Pour être honnête et réaliste, je dirais que les temps sont contrastés. La sécularisation a fait son œuvre. Elle interdit aux religions de régenter la société. L’historien et politologue René Rémond parle même du surgissement d’un anti-christianisme brutal. D’autres observateurs tels que Marcel Gauchet ont une appréciation différente. Il estime que la sécularisation oblige les traditions religieuses et en particulier la tradition catholique à se manifester autrement : c’est de l’intérieur de leurs convictions, à partir de leurs sources, que les croyants ont à manifester ce que la foi chrétienne a de spécifique, en particulier l’attachement à la dignité unique, inaliénable et irréductible de la personne humaine. Cela vaut pour l’embryon dans le ventre de sa mère, pour la personne âgée ou malade en fin de vie, et aussi pour ces hommes et ces femmes menacés d’être manipulés comme des objets en fonction des exigences exclusives de la rentabilité financière ou des lois d’un marché sans contrôle. Ce Dieu qui s’est révélé comme miséricorde, ce Dieu qui a signé une alliance fidèle avec l’homme, nous devons, catholiques, apprendre à en parler avec d’autres. Je remarque, lors de mes visites pastorales, combien de personnes sont intéressées par cette parole, par ces convictions. Nous devons donc vaincre nos peurs pour dire qui nous sommes et en quel Dieu nous croyons.

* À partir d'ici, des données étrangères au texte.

/-! ### §1. The variance-form torus door on the Bakry–Émery pair, with the `N`-uniform row value -/

/-- Algebra of the Bakry–Émery pair: `√(c v) = 1/(1/2 − b)` and `√c = 1/√(N(1/2 − b))` for
`(c, v) = (1/(N(1/2−b)), N/(1/2−b))`, `N > 0`, `b < 1/2`. [folklore] -/
theorem sqrt_bakryEmeryPair (hN : 0 < (N : ℝ)) {b : ℝ} (hb : b < 1 / 2) :
    Real.sqrt (1 / ((N : ℝ) * (1 / 2 - b)) * ((N : ℝ) / (1 / 2 - b))) = 1 / (1 / 2 - b) ∧
      Real.sqrt (1 / ((N : ℝ) * (1 / 2 - b))) = 1 / Real.sqrt ((N : ℝ) * (1 / 2 - b)) := by
  have hgap : 0 < 1 / 2 - b := by linarith
  refine ⟨?_, ?_⟩
  · rw [show 1 / ((N : ℝ) * (1 / 2 - b)) * ((N : ℝ) / (1 / 2 - b)) = (1 / (1 / 2 - b)) ^ 2 by
        field_simp, Real.sqrt_sq (by positivity)]
  · rw [Real.sqrt_div' _ (mul_nonneg hN.le hgap.le), Real.sqrt_one]
import Literature.IUT.HodgeArakelov.BadPrimeGaussianMonoidsCor36GenuineRecordFamilyAct
import Literature.IUT.HodgeArakelov.BadPrimeGaussianMonoidsCor36GenuineRecordFamilyOfTower
import Literature.IUT.HodgeArakelov.BadPrimeGaussianMonoidsGenuineRecordOrbitOfTower

/-!
# [IUTchII] Cor 3.6 (ii) «↷» at the genuine `θ_env` data with PRINT'S constant monoid `O := 𝒪^▷_{ℚ̄_p}` through `ε`, with the labelled
# copies identified through EQUALITY OF COEFFICIENT ACTIONS (repair of GAP-LEDGER G-w4d004-1, part 10: abc-iut-w5-d192's p436909 and
# this seat's p441065 capstone re-pointed; proof-only)

S. Mochizuki, *Inter-universal Teichmüller theory II*, kurims Dec-2020 manuscript, Cor 3.6 (ii) p. 100 l. 23–26, Cor 3.6 (i) p. 99
l. 40–47, Cor 3.5 (i)/(ii) pp. 94–95 («the inclusions `G_v(M^Θ_*) ↪ Π_{v▶}(M^Θ_*▶)` determined by the various choices of the
`D^δ_{t,μ_-}`»), Ex 1.1 p. 111 / IUTchI Ex 3.2–3.3 (`O^▷ = 𝒪^▷_{ℚ̄_p}`) [cite: Mochizuki2012, Cor 3.6 (ii) p.100]; [EtTh] Cor 2.19 (ii) p. 64
(refereed). Claim key DISPUTED (D-0012); nothing disputed is asserted here. PROOF-ONLY companion (abc-iut cell, layer L6, seat
abc-iut-w4-d004 gen 4; node **IUTchII:Cor3.6(ii)** «↷», sub-DAG row Cor-36.ii.r9; finding F-w4d004-g4-1 / GAP-LEDGER G-w4d004-1).
NO definition, NO `Prop` fact, NO instance.

§1 = abc-iut-w5-d192's `cor36ii_psi_toRecord_family_nonzeroIntegers_of_mem_thetaEnv` /
`cor36ii_infty_toRecord_family_nonzeroIntegers_of_cyclotomeTower_rigid` (p436909) and §2 = this seat's
`cor36ii_infty_toRecord_family_nonzeroIntegers_pairRhoLim` (p441065) VERBATIM except that the restriction of label `t` is pinned to the
action-level pull-back `h1LimComapAct … (s_t) … φ₀ (hφAct t)` (abc-iut-w4-d004 `CohomologyLimitComapAct`, p444771) under
`hφAct : ∀ t g (a : l·Δ_Θ), conj(phi(s_t g)) a = conj(φ₀ g) a` — equality of coefficient ACTIONS, which HOLDS at the genuine data for the
very sections of `ε` these theorems take (`EtaleLevels.hφAct_of_aug_eq`, p445588, from `hsec`) — in place of the homomorphism equality
`hφ : ∀ t, phi ∘ s_t = φ₀` that ≥ 2 distinct labels cannot meet: **`cor36ii_psi_toRecord_act_family_nonzeroIntegers_of_mem_thetaEnv`**,
**`cor36ii_infty_toRecord_act_family_nonzeroIntegers_of_cyclotomeTower_rigid`**, **`cor36ii_infty_toRecord_act_family_nonzeroIntegers_pairRhoLim`**
(junctions: `…Cor36GenuineRecordFamilyAct`). HONEST FRAMING: no side taken on [IUTchIII] Cor 3.12; typed ≠ proved ≠ endorsed.
-/

noncomputable section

Quels seraient, pour les temps d’aujourd’hui, vos conseils de lecture ?
Je cite avec joie le « Petit éloge du catholicisme » de Patrick Kéchichian. C’est une merveille de délicatesse et un appel à l’assurance chrétienne. J’ajoute Didier Decoin et son « Dictionnaire amoureux de la Bible ». Il y a également le livre de François Taillandier et Jean-Marc Bastière « Ce n’est pas la pire des religions ». Si j’avais à donner des noms de romanciers : Sylvie Germain, bien sûr, et Christian Bobin. Pour les philosophes, Jean-Louis Chrétien et Jean-Luc Marion qui occupera à l’Académie française le fauteuil du cardinal Lustiger et que je recevrai prochainement. Parmi mes confrères à l’Académie, je recommande Frédéric Vitoux et son roman « Clarisse » évoquant une institutrice et son ministère de bonté, François Cheng, Jean-Marie Rouart avec son livre très beau quoique paradoxal « Libertin et chrétien », et aussi Max Gallo, qui sait l’importance de la foi chrétienne dans l’histoire de notre nation, et bien d’autres. Car dans ce lieu prestigieux qu’est l’Académie française, je mesure à quel point la mémoire catholique est profondément inscrite chez beaucoup de ses membres, y compris chez ceux qui ne partagent pas notre foi. L’approche culturelle de la foi y est très présente. A l’heure même où certains se désolent de la crise d’identité du catholicisme se dessine ainsi une redécouverte de la nouveauté chrétienne au delà des ruptures de tradition que nous avons connues.
 

Les journées du livre chrétien se tiennent à Tours du 20 au 22 novembre 2009 sur le thème Espérance et littérature contemporaine.
Mgr Claude Dagens interviendra le samedi 21 novembre à 18h30 sur le sujet Espérer en des temps de crise: le témoignage de la littérature.
Lancées en 1987 par le père Jean-Marie Onfray, les journées ont lieu tous les trois ans et sont organisées par des chrétiens, catholiques, protestants et orthodoxes.